The Nature Writers of Texas

The best nature writing from the newspaper, magazine, blog and book authors of the Lone Star State . . .

Sunday, October 07, 2007

Kingfishers Are Back! Winter Isn’t Far Behind by Ro Wauer

The return of belted kingfishers to South Texas is a sure sign that the hot summer is over. These wonderful birds normally spend their summers along more northern rivers and streams from central Texas to Alaska, migrate south for the winter months, and many remain into May. They overwinter south into Mexico and as far south as Argentina.

Their abundance in South Texas during the winter months provides a marvelous opportunity to enjoy one of nature’s most unique creations close-up and personal. They perch on wires and posts over roadside ditches, along our reservoirs, bays, and other wetlands.

Kingfishers are among out easiest birds to identify. It is a fairly large bird (about a foot in length) with a noticeably large stocky bill and blue and white plumage; females also possess a rusty bellyband. A closer examination reveals a finely banded tail, back flecked with white, and a tiny white spot in front of each eye. And their vocalization can hardly be ignored; it is a loud clattering rattle, given from a perch or in flight.

By watching one of these active birds, you will soon understand why it is called “kingfisher.” It spends most of its daylight hours foraging for food that may include fish of varying size, frogs, crayfish, crabs, and almost anything else that lives in water. But their method of fishing is what is most exciting. They physically dive on their prey headfirst, from a perch or hovering position up to 40 feet high, and often become totally submerged, sometimes for several seconds. They will then literally fly out of the water with their prey either tightly grasped or stabbed with their sharp bill, carried to a favorite perch, beat senseless, flipped into the air, and swallowed headfirst.

At times the prey may be so large that it is impossible to swallow whole. In such cases, the bird will simply remain still to allow its rapid digestion to consume its catch that slowly slips down the gullet. The undigested scales and bones are regurgitated as pellets.

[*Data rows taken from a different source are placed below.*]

import Literature.MathematicalPhysics.QuantumLattice.HubbardFermiSeaTangentRowsDiluteFarTPrime
import Literature.MathematicalPhysics.QuantumLattice.HubbardFermiSeaTangentRowsQuarterFilling
import Literature.MathematicalPhysics.QuantumLattice.HubbardNNNHoppingEnergyDensityMonotone
import Summits.Ventures.CertifiedManyBodySolver.Certificates.HubbardSquare_n1_deepSheet_farColumnFloors_E
import Summits.Ventures.CertifiedManyBodySolver.Certificates.HubbardSquare_n1_deepSheet_farColumnFloors_F
import Summits.Ventures.CertifiedManyBodySolver.Certificates.HubbardSquare_n1_deepSheet_farColumnFloors_G
import Summits.Ventures.CertifiedManyBodySolver.Certificates.HubbardSquare_n1_deepSheet_farColumnFloors_K5a
import Summits.Ventures.CertifiedManyBodySolver.Certificates.HubbardSquare_n1_deepSheet_farColumnFloors_K5b
import Summits.Ventures.CertifiedManyBodySolver.Certificates.HubbardSquare_n1_deepSheet_farColumnFloors_K5c
import Summits.Ventures.CertifiedManyBodySolver.Certificates.HubbardSquare_n1_deepSheet_farColumnFloors_K5d
import Summits.Ventures.CertifiedManyBodySolver.Certificates.HubbardSquare_n1o2_farstrip_lower_jensen606_674_649
import Summits.Ventures.CertifiedManyBodySolver.Certificates.HubbardSquare_n7o8_TKT_obliqueStation_splitPlane_r554_r555_r590
import Summits.Ventures.CertifiedManyBodySolver.Certificates.HubbardSquare_n7o8_splitPlane2_stage2_byName_discharge
import Summits.Ventures.CertifiedManyBodySolver.Certificates.HubbardSquare_n7o8_splitPlaneQ1_byName_readers
import Summits.Ventures.CertifiedManyBodySolver.Certificates.HubbardTTPrime_polarizedBandCaps_kernelA
import Summits.Ventures.CertifiedManyBodySolver.Certificates.HubbardTTPrime_polarizedBandCaps_kernelB
import Summits.Ventures.CertifiedManyBodySolver.Observables.PhaseSeparationExclusionBox
import Summits.Ventures.CertifiedManyBodySolver.Observables.PhaseSeparationExclusionBoxZeemanTcap
import Summits.Ventures.CertifiedManyBodySolver.Observables.PhaseSeparationExclusionFarQuarterNodes
import Summits.Ventures.CertifiedManyBodySolver.Observables.PhaseSeparationExclusionHalfFillingColumnU5
import Summits.Ventures.CertifiedManyBodySolver.Observables.PhaseSeparationExclusionHolePlaneCap
import Summits.Ventures.CertifiedManyBodySolver.Observables.PhaseSeparationExclusionLowUFarColumnsA
import Summits.Ventures.CertifiedManyBodySolver.Observables.PhaseSeparationExclusionLowUFarColumnsB
import Summits.Ventures.CertifiedManyBodySolver.Observables.PhaseSeparationExclusionLowUFarColumnsC
import Summits.Ventures.CertifiedManyBodySolver.Observables.PhaseSeparationExclusionLowUFarColumnsD
import Summits.Ventures.CertifiedManyBodySolver.Observables.PhaseSeparationExclusionLowUFarColumnsE
import Summits.Ventures.CertifiedManyBodySolver.Observables.PhaseSeparationExclusionQuarterConvexFloor
import Summits.Ventures.CertifiedManyBodySolver.Observables.PhaseSeparationExclusionSplitPlaneSevenEighthsCap
import Summits.Ventures.CertifiedManyBodySolver.Observables.PhaseSeparationExclusionStripPolCaps
import Summits.Ventures.CertifiedManyBodySolver.Observables.PhaseSeparationExclusionVirtualColumns
import HarnessLib
import HarnessLib.Audit
import Summits.HubbardSuperconductivity.HubbardSuperconductivity.Theorems.AnisotropyChordTransferFibre3RowCBand
import Summits.HubbardSuperconductivity.HubbardSuperconductivity.Theorems.AnisotropyChordTransferFibre3RowCL2N00275

/-!
# Route `AnisotropyChord` / H0 rotor rung, LEVEL 2 row C (KT-2b), BANDED η-FACTORISED SHARP program: the cell `ν ∈ [275, 316]/10⁶`, `a ∈ [3/4, 61/80]`

One `(ν, a)`-cell of the `∀L ≥ 128` kernel certificate of the off-pole tail bound (KT-2b″) with the PartN41-E §1 window-shell
cancellation, the η²-factorised evaluation AND the manifold t-band in the `t·R̄` slots (`…RowCBand`: `rowCEFT`):
★ `cellT00275C07500W07625_rowC` : `RowC.rowCCellCheckFT colN00275 3/4 61/80 436/100 83/100 (50, 24) = true` (one kernel `decide`), composed with
`RowC.offPoleTail_of_rowCCheckFT`, the column's X-sum bracket `xsN00275` and p2's `colN00275_check`:
★★ `offPoleTailT_cellN00275C07500W07625`: for EVERY `L ≥ 128` and every ground two-magnon profile (`0 ≤ Δ < 1`) with `ν`, `a` in the cell,
`‖R′‖² − P − lowN ≤ (83/100)·η_eff·(2ε₁ − T⁺)·U`.  (Supersedes the crude/sharp constants of `…RowCL2N/L2S00275…` on this cell.)
Prover seat `hubbard-h0-rotor-p1` g28–g29 (route lead); helper for piece A = stmt-HubbardSuperconductivity-23918 of rung 19089
(`--supports`, helper class).  Nothing here proves superconductivity in the Hubbard model; one kernel-certified piece of ONE
conditional reduction (the GM₃ ∀L certificate, Level-2 row C = KT-2b); the rotor TARGET as originally worded stays FALSE (g15 verdict).
Mathlib + the tree only; no sorry.  Generated by p1 g28–g29 rowc/mkfiles.py (HOME/hubbard-h0-rotor-p1/rowc/).
-/

set_option linter.dupNamespace false
set_option autoImplicit false

open Literature.Analysis.ValidatedNumerics

namespace Summit.HubbardSuperconductivity.HubbardSuperconductivity.Theorems.AnisotropyChord.Transfer.Fibre3.L2.KT2b

open L2.N1

/-- ★ the banded η-factorised sharp row-C `RExpr` cell check passes with `b = 83/100` on `a ∈ [3/4, 61/80]` over the column `colN00275`. -/
theorem cellT00275C07500W07625_rowC :
    RowC.rowCCellCheckFT colN00275 ((3 : ℚ) / 4) ((61 : ℚ) / 80) ((436 : ℚ) / 100) ((83 : ℚ) / 100) (50, 24) = true := by
  decide +kernel

/-- ★★ on this cell, for EVERY `L ≥ 128` and every ground profile: `‖R′‖² − P − lowN ≤ (83/100)·η_eff·(2ε₁ − T⁺)·U`. -/
theorem offPoleTailT_cellN00275C07500W07625 (L : ℕ) [NeZero L] (hL : 128 ≤ L) {Δ lam2 : ℝ} {f : Tor L → ℝ} (hΔ0 : 0 ≤ Δ) (hΔ1 : Δ < 1)
    (hf : IsGroundTwoMagnon L Δ lam2 f)
    (hν1 : (275 : ℝ) / 1000000 ≤ lam2 / (2 * Real.pi / L) ^ 2) (hν2 : lam2 / (2 * Real.pi / L) ^ 2 ≤ (316 : ℝ) / 1000000)
    (ha1 : ((3 : ℝ) / 4) ≤ Δ * f (K1 L)) (ha2 : Δ * f (K1 L) ≤ ((61 : ℝ) / 80)) :
    (ip L (resid L Δ f) (resid L Δ f)).re - polePart L Δ f - lowNormPart L Δ f
      ≤ ((83 : ℝ) / 100) * etaEff L lam2 * (2 * eps1 L - Tplus L Δ f) * Uunit L Δ f := by
  have h := RowC.offPoleTail_of_rowCCheckFT L colN00275 ((3 : ℚ) / 4) ((61 : ℚ) / 80) ((436 : ℚ) / 100) ((83 : ℚ) / 100) (50, 24) 1000000
    cellT00275C07500W07625_rowC colN00275_check xsN00275 hL hΔ0 hΔ1 hf
    (by simpa [colN00275] using hν1) (by simpa [colN00275] using hν2) (by push_cast; simpa using ha1) (by push_cast; simpa using ha2)
  simpa using h

end Summit.HubbardSuperconductivity.HubbardSuperconductivity.Theorems.AnisotropyChord.Transfer.Fibre3.L2.KT2b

Kingfishers nest in dirt banks along rivers, constructing tunnels as far as 15 feet deep and slightly angled upward. At the end of the tunnel, it constructs a 6- to 10-inch-deep nest chamber. Its bill serves as a digging tool, and it pushes the loose dirt out with its small but strong feet. The construction takes three days to three weeks, depending on the type of soil. The chamber us then lined with grass, feathers, and materials from its pellets. The female lays five to eight eggs that hatch in about three weeks. After the young are fledged, the parents teach the youngsters the art of fishing by dropping dead meals into the water for retrieval; within ten days the fledglings are catching their own prey,

Although the belted kingfisher is our most common kingfisher species, two other kingfishers occur in our region: the tiny green kingfisher is resident along the Guadalupe and San Antonio rivers, and an occasional ringed kingfisher visits our area from further south. The larger ringed kingfisher sports an all rusty belly and more massive bill and deeper rattle call. The call of the green kingfisher is a series of metallic ticks.

Belted kingfishers will be us all though the winter months, and their presence allows us to appreciate our rich diversity in our bird life. One author wrote: “Up and down the creek he goes, With rattled call to warn his foes.” Enjoy!